──────── Data for the task ────────
/-- **idea-5 LOCATED-A (v3): the body of idea-5's `AF1AtRecord13` at θ ⟺ stub 2′'s `BoxRemainder` conjunct AT THE RECORD's numbers `beta0OfMerged … θ.v₀`**
(same `C`, same box) — so idea-5's Tier-1 currency IS a conjunct of a registered stub, up to the REFERENCE numbers (record's `θ.v₀`-path numbers vs the named `beta0OfJs F κ`).
[bookkeeping] -/
theorem af1AtRecord_iff_boxRemainder (C γ₀ : ℝ) :
    letI := θ.instVβ₁; letI := θ.instVβ₂; letI := θ.instιβ
    (∀ (k : ℕ) (p : Fin (k + 1) → ℝ), p ∈ HistBox γ₀ k →
      |(oneLoopSplit_betaOfMerged
          (betaMerged F (mergedTermFamilyMatT F 2 (TcanOfRecord F 2) (chiFixed29 F 2 θ.ν θ.ε₂₉) θ.εbg) θ.ρ8 θ.bV)
          (beta0OfMerged (betaMerged F (mergedTermFamilyMatT F 2 (TcanOfRecord F 2) (chiFixed29 F 2 θ.ν θ.ε₂₉) θ.εbg) θ.ρ8 θ.bV) θ.v₀)
          θ.γ).β1 k p| ≤ C * p (Fin.last k)) ↔
    BoxRemainder (Node00.datumOfRecord₁₃SepCoPH F 2 θ hP).βfun
      (beta0OfMerged (betaMerged F (mergedTermFamilyMatT F 2 (TcanOfRecord F 2) (chiFixed29 F 2 θ.ν θ.ε₂₉) θ.εbg) θ.ρ8 θ.bV) θ.v₀) C γ₀ :=
  af1_iff_boxRemainder _ C γ₀

/-- **idea-5 LOCATED-B (v3), SEAM FREE: (AF-1) at the NAMED numbers on some box + (C) + (U) on some box ⟹ `RemAt F κ θ hP`** — the seam conjunct
`C_r·γ₀ ≤ stepBal 2 F.L` of stub 2′ costs nothing for the linear form (`0 < stepBal 2 F.L`, shrink the box).  So idea-5's engine output RE-REFERENCED to `beta0OfJs F κ`
with its (C)∕(U) by-products DISCHARGES stub 2′ at (κ, θ); what it does NOT supply is the reference (the identification ∕ (P6) κ, owned elsewhere). [bookkeeping] -/
theorem remAt_of_boxRemainder_cont_up {C γ₀ γc β' : ℝ}
    (hrem : BoxRemainder (Node00.datumOfRecord₁₃SepCoPH F 2 θ hP).βfun (beta0OfJs F κ) C γ₀) (hC : 0 ≤ C) (hγ₀ : 0 < γ₀) (hγ₀θ : γ₀ ≤ θ.γ)
    (hγc : 0 < γc) (hcont : BetaContH γc (Node00.datumOfRecord₁₃SepCoPH F 2 θ hP).βfun)
    (hβ' : 0 ≤ β') (hup : BetaUpperH β' γc (Node00.datumOfRecord₁₃SepCoPH F 2 θ hP).βfun) :
    RemAt F κ θ hP := by
  obtain ⟨γ₁, hγ₁, hγ₁le, hrem₁, hseam⟩ := boxRemainder_seam_free hrem hC hγ₀ (stepBal_L_pos F (N := 2) (by norm_num))
  refine ⟨min γ₁ γc, C, β', lt_min hγ₁ hγc, (min_le_left _ _).trans (hγ₁le.trans hγ₀θ), hC, hβ', hrem₁.mono (min_le_left _ _), ?_,
    fun k => (hcont k).mono (box_mono (min_le_right _ _) k), fun k v hv => hup k v (box_mono (min_le_right _ _) k hv)⟩
  exact (mul_le_mul_of_nonneg_left (min_le_left _ _) hC).trans hseam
────────
• Work item:
Your task is to retype all of the lines above exactly.

• Solution to this exercise:
/-- **idea-5 LOCATED-A (v3): the body of idea-5's `AF1AtRecord13` at θ ⟺ stub 2′'s `BoxRemainder` conjunct AT THE RECORD's numbers `beta0OfMerged … θ.v₀`**
(same `C`, same box) — so idea-5's Tier-1 currency IS a conjunct of a registered stub, up to the REFERENCE numbers (record's `θ.v₀`-path numbers vs the named `beta0OfJs F κ`).
[bookkeeping] -/
theorem af1AtRecord_iff_boxRemainder (C γ₀ : ℝ) :
    letI := θ.instVβ₁; letI := θ.instVβ₂; letI := θ.instιβ
    (∀ (k : ℕ) (p : Fin (k + 1) → ℝ), p ∈ HistBox γ₀ k →
      |(oneLoopSplit_betaOfMerged
          (betaMerged F (mergedTermFamilyMatT F 2 (TcanOfRecord F 2) (chiFixed29 F 2 θ.ν θ.ε₂₉) θ.εbg) θ.ρ8 θ.bV)
          (beta0OfMerged (betaMerged F (mergedTermFamilyMatT F 2 (TcanOfRecord F 2) (chiFixed29 F 2 θ.ν θ.ε₂₉) θ.εbg) θ.ρ8 θ.bV) θ.v₀)
          θ.γ).β1 k p| ≤ C * p (Fin.last k)) ↔
    BoxRemainder (Node00.datumOfRecord₁₃SepCoPH F 2 θ hP).βfun
      (beta0OfMerged (betaMerged F (mergedTermFamilyMatT F 2 (TcanOfRecord F 2) (chiFixed29 F 2 θ.ν θ.ε₂₉) θ.εbg) θ.ρ8 θ.bV) θ.v₀) C γ₀ :=
  af1_iff_boxRemainder _ C γ₀

/-- **idea-5 LOCATED-B (v3), SEAM FREE: (AF-1) at the NAMED numbers on some box + (C) + (U) on some box ⟹ `RemAt F κ θ hP`** — the seam conjunct
`C_r·γ₀ ≤ stepBal 2 F.L` of stub 2′ costs nothing for the linear form (`0 < stepBal 2 F.L`, shrink the box).  So idea-5's engine output RE-REFERENCED to `beta0OfJs F κ`
with its (C)∕(U) by-products DISCHARGES stub 2′ at (κ, θ); what it does NOT supply is the reference (the identification ∕ (P6) κ, owned elsewhere). [bookkeeping] -/
theorem remAt_of_boxRemainder_cont_up {C γ₀ γc β' : ℝ}
    (hrem : BoxRemainder (Node00.datumOfRecord₁₃SepCoPH F 2 θ hP).βfun (beta0OfJs F κ) C γ₀) (hC : 0 ≤ C) (hγ₀ : 0 < γ₀) (hγ₀θ : γ₀ ≤ θ.γ)
    (hγc : 0 < γc) (hcont : BetaContH γc (Node00.datumOfRecord₁₃SepCoPH F 2 θ hP).βfun)
    (hβ' : 0 ≤ β') (hup : BetaUpperH β' γc (Node00.datumOfRecord₁₃SepCoPH F 2 θ hP).βfun) :
    RemAt F κ θ hP := by
  obtain ⟨γ₁, hγ₁, hγ₁le, hrem₁, hseam⟩ := boxRemainder_seam_free hrem hC hγ₀ (stepBal_L_pos F (N := 2) (by norm_num))
  refine ⟨min γ₁ γc, C, β', lt_min hγ₁ hγc, (min_le_left _ _).trans (hγ₁le.trans hγ₀θ), hC, hβ', hrem₁.mono (min_le_left _ _), ?_,
    fun k => (hcont k).mono (box_mono (min_le_right _ _) k), fun k v hv => hup k v (box_mono (min_le_right _ _) k hv)⟩
  exact (mul_le_mul_of_nonneg_left (min_le_left _ _) hC).trans hseam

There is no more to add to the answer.